Gadam od rzeczy. Oczy mi się zamykają, a pranie wciąż się nie wysuszyło, nie wspominając o następnym czekającym. Nie wiem o co chodzi z I. Nagle chce mi tłumaczyć teorię latania. W sobotę wieczorem. Bez powodu. Chce mi pomóc. Dziwne to wszystko.

I tak cały wieczór spędziłam na telefonach. Do tego stopnia, że wciąż nie oddzwoniłam na jeden, a inne walczyły o siebie w tym samym czasie.

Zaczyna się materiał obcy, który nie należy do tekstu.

import Literature.AlgebraicGeometry.Motives.HodgeThetaSubalgebraUnitaryOrthogonalChainPos
import Literature.AlgebraicGeometry.Motives.HodgeThetaSubalgebraUnitaryFortyOneFortyThreeGoodRankCores
import Literature.AlgebraicGeometry.Motives.HodgeThetaSubalgebraUnitaryThirtyFourThirtyNineCorePart1
import Literature.AlgebraicGeometry.Motives.HodgeThetaSubalgebraUnitaryThirtyNineFortyCorePart1
import Literature.AlgebraicGeometry.Motives.HodgeThetaSubalgebraUnitaryThirtyNineFortyCorePart2
import Literature.AlgebraicGeometry.Motives.HodgeThetaSubalgebraUnitaryThirtyNineFortyCorePart3
import Literature.AlgebraicGeometry.Motives.HodgeThetaSubalgebraUnitaryThirtyThreeThirtyFourCorePart1
import Literature.AlgebraicGeometry.Motives.HodgeThetaSubalgebraUnitaryThirtyTwoThirtyNineCorePart1
import Literature.AlgebraicGeometry.Motives.HodgeThetaSubalgebraUnitaryTwentyEightThirtyNineCorePart1
import Literature.AlgebraicGeometry.Motives.HodgeThetaSubalgebraUnitaryThirtyNineFortyFourCorePart1
import HarnessLib
import Literature.AlgebraicGeometry.Motives.HodgeThetaSubalgebraUnitaryConstantRankLeviThree
import Literature.AlgebraicGeometry.Motives.HodgeThetaSubalgebraUnitaryEightCore
import Literature.AlgebraicGeometry.Motives.HodgeThetaSubalgebraUnitaryEightFifteenCore
import Literature.AlgebraicGeometry.Motives.HodgeThetaSubalgebraUnitaryEightNineCore
import Literature.AlgebraicGeometry.Motives.HodgeThetaSubalgebraUnitaryEightTwentyOneCore
import Literature.AlgebraicGeometry.Motives.HodgeThetaSubalgebraUnitaryFiveCoreAll
import Literature.AlgebraicGeometry.Motives.HodgeThetaSubalgebraUnitaryFourOddCore
import Literature.AlgebraicGeometry.Motives.HodgeThetaSubalgebraUnitaryFourteenFifteenCore
import Literature.AlgebraicGeometry.Motives.HodgeThetaSubalgebraUnitaryHighRankPrune
import Literature.AlgebraicGeometry.Motives.HodgeThetaSubalgebraUnitaryNineElevenCore
import Literature.AlgebraicGeometry.Motives.HodgeThetaSubalgebraUnitaryNineFourteenCore
import Literature.AlgebraicGeometry.Motives.HodgeThetaSubalgebraUnitaryNineTwentyCore
import Literature.AlgebraicGeometry.Motives.HodgeThetaSubalgebraUnitaryNineTwentyThreeCore
import Literature.AlgebraicGeometry.Motives.HodgeThetaSubalgebraUnitaryRankOneRaise
import Literature.AlgebraicGeometry.Motives.HodgeThetaSubalgebraUnitarySeventeenCore
import Literature.AlgebraicGeometry.Motives.HodgeThetaSubalgebraUnitarySixSevenCoreAll
import Literature.AlgebraicGeometry.Motives.HodgeThetaSubalgebraUnitaryTenNineteenCore
import Literature.AlgebraicGeometry.Motives.HodgeThetaSubalgebraUnitaryTenTwentyThreeCore
import Literature.AlgebraicGeometry.Motives.HodgeThetaSubalgebraUnitaryThreeCoprimeCore
import Literature.AlgebraicGeometry.Motives.HodgeThetaSubalgebraUnitaryTwelveThirteenCore
import Literature.AlgebraicGeometry.Motives.HodgeThetaSubalgebraUnitaryTwoOddCore
import Summits.QuantumFields.YangMills.Theorems.BalabanUVNodesRateCarriersOfRecord13On
import Summits.QuantumFields.YangMills.Theorems.BalabanUVNodesRateCarriersOfRecord13Sep

/-!
# ⁗ (SEPARATION-GUARD) EDITION of 5″ `BalabanUVNodesRateCarriersOfRecord13On` (p493794) — THE TUPLE-KEYED ∕ REGIME-RESTRICTED HOME `RRec₁₃SepOn 𝔯 Rg` (guard inside, bundles read AT θ) and the `stub_rates` junction §5.
#
# WHY THIS FILE EXISTS (route `route-QuantumFields-BalabanUVNodes` rev 18; director-ym LINE №136–№138, plan g67 ACK-138, dag-lead WORDS-139∕140, pub-ymgap INBOX
# l.16256 ∕ l.16518 ∕ l.16567 ∕ l.16541).  def-P11 LOCATED that `Stage13Params.Provisos₁₃.bg` demanded the background-row conclusion at EVERY (2.18)-sequence, where
# print ([Balaban1989LargeFieldII] Thm 1) gives it only at SEPARATED sequences; the gate refuses a same-name in-place body change (D-0009), so def-T's `Node00/Record13`
# v1.2 (p501191) ADDED the print-faithful proviso `Stage13Params.Provisos₁₃Sep` (support guard via `Sect2.SeqSeparated`) with its datum `Node00.datumOfRecord₁₃Sep` (`= datumOfRecord₁₃`
# on the old provisos by `rfl`), RR-2 re-keyed the datum key (`Node00/Record13DatumKeySep`, p502881: `IsDatumOfRecord₁₃CSep ∕ COn ∕ CN`, `IsRecordOfRecord₁₃CSep…`), and the four
# cruxes were re-minted ⁗ over the new tokens (K3⁗ `SpineGivenEndpointR13Sep`).  A proof of the WEAKER new proviso cannot feed a theorem binding the old one, so every
# storey typed `∀ θ (hP : θ.Provisos₁₃ F N), …` is re-keyed ONCE; this file is the (T-RATE) pen's twin of its own ‴ module under the token map
# `Provisos₁₃ ↦ Provisos₁₃Sep` · `datumOfRecord₁₃ ↦ datumOfRecord₁₃Sep` · `(Is|is)DatumOfRecord₁₃C… ↦ …₁₃CSep…` · `(Is|is)RecordOfRecord₁₃C… ↦ …₁₃CSep…` and, for THIS seat's
# names, `₁₃ ↦ ₁₃Sep` inserted in the stage-KEYED stems only (`RateReading₁₃`, `rateCarriersOfRecord₁₃`, `RRec₁₃(On)`, `rRec₁₃…`, `readingOfRecord₁₃`, `…datumKey₁₃…`,
# `n22_tupleReadingOfRecord(On)…`).  EVERYTHING θ-LEVEL IS UNCHANGED AND NOT RE-DECLARED: `Stage13Params`, `u3OfRecord₁₃ θ u k` and its faces, the θ-form slot ∕ edge
# closers `n22At_u3OfRecord₁₃_…` of the ‴ modules carry no proviso and are IMPORTED BY NAME (this module imports its ‴ original) — here: none of the original's decls is θ-only.  Statements = the ‴ statements
# under the map, proofs = the ‴ proofs verbatim (kernel re-derivations BY NAME); the ‴ module stays in the tree as the aside items' context.  bg-BLIND: like its
# original, nothing here reads any field of the proviso — it enters only as the binder TYPE of the readings and through RR-2's key.
#
# ITEM IDS: crux names ∕ item ids quoted in the ‴ header below (K0‴–K3‴ = stmt-QuantumFields-19909…19912, `Record13Inhabited`, `SpineGivenEndpointR13`) are the
# rev-16∕17 ones, ASIDES after rev 18; this file is filed `--supports stmt-QuantumFields-20292` (K3⁗ `SpineGivenEndpointR13Sep` per plan's KEY line ∕ dag-lead WORDS-140) as a HELPER —
# count-neutral, no stub closed, N22 NOT discharged, no inhabitant of any ⁗ key claimed (K0⁗ `Record13SepInhabited` OPEN).
#
# ‴ HEADER OF RECORD FOLLOWS (token-mapped; its decl lists are this file's, the θ-only names above excepted):
#
# THE TUPLE-KEYED AND REGIME-RESTRICTED RATE-CARRIER PREDICATES AT STAGE 13 — `YMDAG.UVSplit.RRec₁₃SepOn 𝔯 Rg : RateRecordPred N`: at `(F, D, g₀, os)` it pins the
# bundles of EVERY admissible Stage-13 tuple `θ` with provisos IN THE REGIME `Rg F θ` whose datum of record IS `D`, read AT `θ` ITSELF (not at the canonical parameter);
# the (T-RATE) twin of (T-SPINE)'s Stage-13 regime home (dag-n20-d, `…SpineCarriersOfRecord13{,Keyed}`), so that a K3‴ composer can read the K4 rate stubs WITH THE GUARD
# INSIDE (`∀ θ hP, Rg F θ → θ.Admissible F N → …`) and at the SAME tuple as the spine bundle; plus the K3‴ skeleton's `stub_rates13` shape FROM THE HOME (§5)

Track A of `YM-PLAN.md` (cell `pub-ymgap`, HUMAN RULING D-0062), R134 seat `pub-ymgap-dag-n22-e` ((T-RATE) pen), gen 5, module 5″ = the `12 ↦ 13` re-key of this seat's module 5
`…RateCarriersOfRecord12On.lean` (p468431) over layer B at ₁₃ (`…RateCarriersOfRecord13`, module 1″) — director-ym LINE №125 «RECORD 13» ∕ №133 (route rev 16 ∕ 17: K3‴
`SpineGivenEndpointR13` = stmt-QuantumFields-19912 typed over `Node00.Stage13Params F 2`, binder prefix «`(θ.ZtUnity F 2 ∧ θ.SlotsNondegenerate₁₃ F 2) → θ.Admissible F 2 →
…`»), dag-lead KEY TABLE WORDS-133 ∕ 134, node00-def-RR-2 g6 READ-5 NOTE-9 (pub-ymgap INBOX l.15981: «plan g66's registered `stub_rates13 : ∃ rr : RateReading 2, KeyedRates rr
∧ KeyedWindow rr` (`D66-REV16/K3Skeleton13.lean`) is EXACTLY the shape §5 states UNFOLDED — keep §5 so the K3‴ lead closes `stub_rates13` against a tree face»).  WHY.  Layer B
at ₁₃ keys `RRec₁₃Sep 𝔯` by RR-2's CANONICAL datum key (`h.params := Classical.choose h`); the rev-16 items guard the TUPLE, and a guard on θ does NOT reach `h.params` (RR-2,
`Node00/Record13DatumKey` §4: the C key carries `Provisos₁₃Sep ∧ Admissible` only; regime-consuming readings quantify over `IsDatumOfRecord₁₃CSepOn F N Rg`).  This module supplies, on
the rate side, the TUPLE-keyed predicate restricted to an arbitrary regime `Rg`, its one-application faces, the comparison with the canonical home, the instances at print's
partition of unity `θ.ZtUnity` and at THE GUARD OF RECORD `Node00.unityNondeg₁₃ N` (= `θ.ZtUnity F N ∧ θ.SlotsNondegenerate₁₃ F N`, RR-2 §7), and the `stub_rates13` junction.
Definition lane (ONE `def`); every theorem is kernel bookkeeping; 0 `sorry`; COUNT-NEUTRAL; `--supports` K3‴ (stmt-QuantumFields-19912).  Restate-immune (no Theses import:
`RateReading 2`, `KeyedRates`, `KeyedWindow` of the skeleton appear UNFOLDED, `N`-generic); nothing landed is edited.

WHAT THIS MODULE PROVES ([bookkeeping]; the Stage-12 list under `12 ↦ 13` + the guard-of-record instance).
* §1 `RRec₁₃SepOn 𝔯 Rg` · `rRec₁₃SepOn_iff` (`Iff.rfl`) · `rRec₁₃SepOn_self` · `RRec₁₃SepOn.stage13 ∕ .isDatumOfRecord₁₃CSep ∕ .isDatumOfRecord₁₃CSepOn ∕ .window ∕ .moduli ∕ .gamma_pos ∕ .other_level` ·
  `rRec₁₃SepOn_mono` (a larger regime pins more) · `rRec₁₃Sep_le_rRec₁₃SepOn_true` (the canonical home's bundles are among the tuple-keyed ones at the trivial regime) ·
  `rRec₁₃SepOn_of_regime_params` (… and among the `Rg`-restricted ones whenever the canonical parameters lie in `Rg`).
* §2 THE GUARDED θ-FORMS: `rateStub_rRec₁₃SepOn_iff` (master) · `s_N14 ∕ s_N15 ∕ s_N16 ∕ s_N17 ∕ s_N18 ∕ s_N22 ∕ s_D4_rRec₁₃SepOn_iff` — each K4 stub at `RRec₁₃SepOn 𝔯 Rg` IS
  «for every family, every admissible θ with provisos IN `Rg`, every `g₀, os, k`: the node's estimate at `rateCarriersOfRecord₁₃Sep 𝔯 F θ hP g₀ os k` (on the datum `datumOfRecord₁₃Sep
  F N θ hP` for N17 ∕ (D4))» · `rateInputsAll_rRec₁₃SepOn_iff`.
* §3 TRANSFERS: `k4_rRec₁₃SepOn_anti` (antitone in the regime) · `k4_rRec₁₃Sep_of_rRec₁₃SepOn_true` (stubs at the tuple-keyed home ⟹ stubs at the canonical home `RRec₁₃Sep 𝔯`) ·
  `s_R00x_rRec₁₃SepOn_of_regime` (existence at every record of a record class whose records come with a θ IN THE REGIME) · `s_R00x_rRec₁₃SepOn_true` · `s_R00x_rRec₁₃SepOn_unityNondeg`
  (existence at RR-2's CN record class `IsRecordOfRecord₁₃CSepN` for the guard-of-record home).
* §4 the UNITY ∕ GUARD-OF-RECORD instances: `s_N22_rRec₁₃SepOn_ztUnity_iff` · `s_N22_rRec₁₃SepOn_unityNondeg_iff` (N22's stub at `RRec₁₃SepOn 𝔯 (Node00.unityNondeg₁₃ N)` IS the rev-16
  binder prefix «`∀ F θ hP, (θ.ZtUnity F N ∧ θ.SlotsNondegenerate₁₃ F N) → θ.Admissible F N → ∀ g₀ os k, N22At …`») · `rateStub_rRec₁₃SepOn_unityNondeg_iff` (master, any stub).
* §5 THE K3‴ SKELETON's `stub_rates13` SHAPE FROM THE HOME: `rateCarriersOfRecord₁₃Sep_u3_γ` (`KeyedWindow` by `rfl`), `ratesAt_of_k4_rRec₁₃SepOn` (the six stubs at the tuple-keyed
  home ⇒ `RatesAt` at every tuple-level bundle on its datum), `exists_keyedRates_window_of_k4_rRec₁₃SepOn_true(_glueN17)` (⇒ `∃ rr, KeyedRates rr ∧ KeyedWindow rr` UNFOLDED,
  witness = the level-selected home reading `fun F θ hP g₀ os => rateCarriersOfRecord₁₃Sep 𝔯 F θ hP g₀ os (ksel F θ g₀ os)`) — the junction only; the six node estimates stay the
  stubs' content.

HONEST FRAMING.  PINS ONLY; the reading `𝔯` is residual; nothing of Bałaban's is asserted; NE1′ ∕ … ∕ NE9 NOT PRINTED for d = 4 and NOT PROVED; no inhabitant of any key claimed
(K0‴ `Record13Inhabited`, stmt-QuantumFields-19909, OPEN); no node discharged; counts UNMOVED (typed 28∕28 · discharged 5∕27, A 5∕28); one finite four-torus programme at fixed
`ε` — NOT ℝ⁴, NOT infinite volume, NOT OS, NOT a mass gap, NOT Clay.  No decl below carries a cite tag.
-/

noncomputable section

Mój niemiecki żołnierz uśmiecha się do mnie.

A na stole leży wiekie zdjęcia mojego nowego bejbika: pięknego aeroplana świeżo dostarczonego przez pocztę. Gdzie zawiśnie? W sypialni? W salonie?

Więc dziś poznałam V. Tak, natknęło mnie wczoraj, choć tak mi się nie chciało, ale dziś doszłam do wniosku, że trzeba jednak ruszyć tyłek i poznac nowych ludzi. Czułam się jak idiotka, bo przecież zupełnie nie mówię po rosyjsku, więc nasza wymiana językowa szła dość mocno w jedną stronę. Bo V. ćwiczy swój polski a ja że niby rosyjski. Zrozumiałam znów, jak fajnie by było pogadać tak po serbsku. Eh.

Lepiej już pójdę spać. Snów do naśnienia, trzeba zmienić te głupie, co śniły mi sie dziś. O czym to było? Ah, o inwazji jakiejś, o zamienianiu ludzi w coś. Jakiś facet, który mi wytłumaczył, że i tak wyszscy będą musieć przejść tę transformację. Więc lepiej, żebym przeszła z nim niż z kimś obcym. Tę transformację można było przejść tylko z otwartymi oczami. Moje oczy były zamknięte, ale wiedziałam, że jestem zmieniona, przetransferowana.
I wtedy zaczęłam żyć w tym nowym świecie. I co? I wcale nie było tak źle.

I co to znaczy? Może ktoś mnei sprowadzi na jakąś inną drogę, której się boję, która wydaje mi się jakimś końcem świata, a wcale nie jest i okaże się całkiem w porządku?

A może powinnam iść już spać i przyśnić coś sensowniejszego.